The above survey dictates that research work on grounding in HVDC systems in the literature is very limited when compared with that in the HVAC system. To the authors’ knowledge, there is no method supported in the literature to evaluate the ground resistance for a DC converter station based on the well-known charge simulation technique [10]. The equivalence concept of current conduction and electric field from the grounding scheme through the surrounding medium is applied for the first time for calculating the ground resistance of the DC converter station. This motivates the authors to apply the charge simulation technique to calculate the ground resistance for a DC converter station. Not only the ground resistance but also the potential distribution over the ground surface is calculated in the present paper for different depth values of the grounding scheme. The proposed grounding scheme for the converter station is aimed at improving the CIGRE scheme [3], where the contours positioning the vertical ground rods are no longer elliptic but circular to ensure a more uniform distribution of the current delivered from the scheme into the surrounding soil. This is in addition to the simplification of the proposed charge simulation technique (CST) due to more symmetry in the proposed scheme.

3. Problem Formation

This article is aimed at proposing a method for calculating the ground resistance of a grounding scheme serving an HVDC substation. The proposed method is based on the charge simulation technique that utilizes the analogy between the conduction of electric flux lines in dielectric media and current density flow in conducting media. The effects of different parameters on the calculated ground resistance value are investigated. The ground resistance of the proposed grounding scheme and ground surface potentials are measured along a distance of four meters from the scheme’s center.

4. Method of Analysis

4.1. Geometry of the Grounding Scheme

The proposed grounding scheme is an extension to that proposed by CIGRE, as shown in Figure 1. A rodless ring is added to increase the contact surface area of the scheme with the soil. Therefore, the proposed scheme consists of a group of three concentric rings; named rodless, inner, and outer rings, which are located in a horizontal plane. The inner and outer rings are provided by a set of vertical rods uniformly distributed around the periphery of the ring. The inner ring has a radius $r_i$, with four rods extending from it with rod length $h_i$. The outer ring has a radius $r_o$ with four rods extending from it with rod length $h_o$. Two perpendicular conductors in the plane of the rings divide them into four quarters, as shown in Figure 2. At each intersection point of the conductors with the inner and outer rings, there is a vertical rod. The radius of the rods and conductors are $r_d$ and $r_c$, respectively.

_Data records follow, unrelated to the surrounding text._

/-!
# `BalabanUV.Beta.FP.SliceLeibnizChain` — road «FP» for binder row D1, leaf H2-P, row H2-P-B (generic half, 1∕2): THIRD-ORDER LEIBNIZ CHAINS ALONG A
# REAL PARAMETER — matrix × matrix (entrywise) and scalar × scalar — members NAMED, `HasDerivAt` links, letter bounds, and the POWER COUNTING that turns
# graded letters `O(r^{a−j})` into graded products (the reciprocal chain is the sibling `FP/SliceReciprocalChain`)

HONEST DEPENDENCY (page 1, mandatory): continuum YM on T⁴ ⇐ BetaPertH ∧ nine spine estimates (0/9 proved); BetaPertH ⇐ (D1) ∧ (D4) ∧ CAP+tail;
G-an2-4 gates asym, D1 and NE2/3/4.  HONEST FRAMING (cell contract, verbatim): «discharging `BetaPertH` makes Bałaban's UV stability UNCONDITIONAL —
a real constructive-QFT result; it is NOT the continuum limit and NOT the Clay problem.»  THIS MODULE DISCHARGES NOTHING of the wall: [folklore] one-variable
calculus (Mathlib `HasDerivAt.mul`) and arithmetic over `FP/MatrixInvDeriv` (entrywise Leibniz for matrix curves).  Data defs = NAMES for explicit
polynomial∕rational expressions (the chain members); no `def … : Prop`; nothing cited as a hypothesis; 0 sorry; 0 wall binders; NOT D1, NOT BetaPertH, NOT continuum,
NOT Clay.

ABSOLUTE RULE (cell charter, verbatim): «No internally-minted statement may enter as a cited fact. Every hypothesis is either kernel-proved in this package or a
verbatim quotation of a PUBLISHED theorem with page reference. The manuscript(s) under audit are NOT citable for their own disputed steps — they are the thing
under adjudication; programme-internal (2001/route/tribunal) claims are never citable.»

WHAT (all chains POINTWISE at one parameter `t`; "letters" = sup bounds of the chain members at `t`):
* §1 MATRIX × MATRIX (entrywise; `X₀…X₃, Y₀…Y₃ : ℝ → Matrix ι ι ℂ`): `mm1 := X₁Y₀ + X₀Y₁`, `mm2`, `mm3` (Leibniz expansions, duplicated terms kept), `hasDerivAt_mm0∕1∕2`
  (entrywise `HasDerivAt`, from `MatrixInvDeriv.hasDerivAt_mul_entry`), entry bounds `norm_mm1∕2∕3_le` (`n = Fintype.card ι` explicit).
* §2 SCALAR × SCALAR (`u₀…u₃, z₀…z₃ : ℝ → ℂ`): `ss1∕2∕3`, `hasDerivAt_ss0∕1∕2`, `norm_ss1∕2∕3_le`.
* §4 POWER COUNTING (`0 < r`): matrix letters `‖X_j‖ ≤ a∕r^{2+j}`, `‖Y_j‖ ≤ b·r^{4−j}` ⟹ `‖mm_k α β‖ ≤ 2^k·n·a·b·r^{2−k}` (stated per k);
  scalar letters `|u_j| ≤ 2^j·K·r^{2−j}`, `|z_j| ≤ c∕r^{2+j}` ⟹ `|ss_k| ≤ 3^k·K·c∕r^k` — the gradings of row H2-P-B (with `FP/SliceReciprocalChain` for `(2ε)⁻¹`): `B = −P·maxwellMat(W−1)·(2ε)⁻¹` with `P_j = O(‖s‖^{−2−j})` (H2-P-INV), `maxwellMat(W−1)_j = O(‖s‖^{4−j})` (H2-P-REG), `(2ε)⁻¹_j =
  O(‖s‖^{−2−j})` (§3–§4 here) ⟹ `∂ᵏB = O(‖s‖^{−k})`.
Provenance: G-an2-4 swarm leaf prover 05, gen 34 (prover-b2b-balaban-gan24-formalise-leaf-05-g34-0), cross-lane on road FP (row H2-P-B claim l.20249), 2026-08-20.
-/

noncomputable section

namespace Summit.QuantumFields.BalabanUV.Beta.FP.SliceLeibnizChain

open Matrix Filter Finset
open scoped BigOperators
open Summit.QuantumFields.BalabanUV.Beta.FP.MatrixInvDeriv (hasDerivAt_mul_entry)

variable {ι : Type*} [Fintype ι] [DecidableEq ι]

/-! ## §1 Matrix × matrix, entrywise, to order three -/

section MM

Figure 2. Proposed grounding scheme.

Figure 2 of the proposed grounding scheme is quoted from the grounding of a wind turbine [40] and from the ground return electrode stations for an HVDC transmissions system [3]. The vertical rods are tied to the outer ring electrodes. The rodless ring electrode is free from vertical rods because the outer ring electrodes shield the rodless one, so almost no current conduction to ground through the vertical rods occurs when tied to the rodless ring electrode [41]. It is the same as in grounding an electric substation using a grid, where vertical rods are tied only to the outer boundary of the grid. This is because vertical rods toward the center of the grid will not carry current to the ground, if any.

4.2. Simulation Technique

To evaluate the resistance-to-ground for the proposed grounding scheme, the equivalence of current conduction from the grounding scheme through the surrounding medium and electric flux flow from the scheme in a dielectric medium is utilized. To evaluate the flux flow, the well-known CST is applied to determine the flux density at the surface of the grounding scheme composed of rings, conductors, and rods. With the flow of a fault current in the grounding scheme, a voltage $V_{ap}$ is developed on the scheme. The surface charges on the components of the grounding scheme are simulated by fictitious charges depending on the shape of the scheme components.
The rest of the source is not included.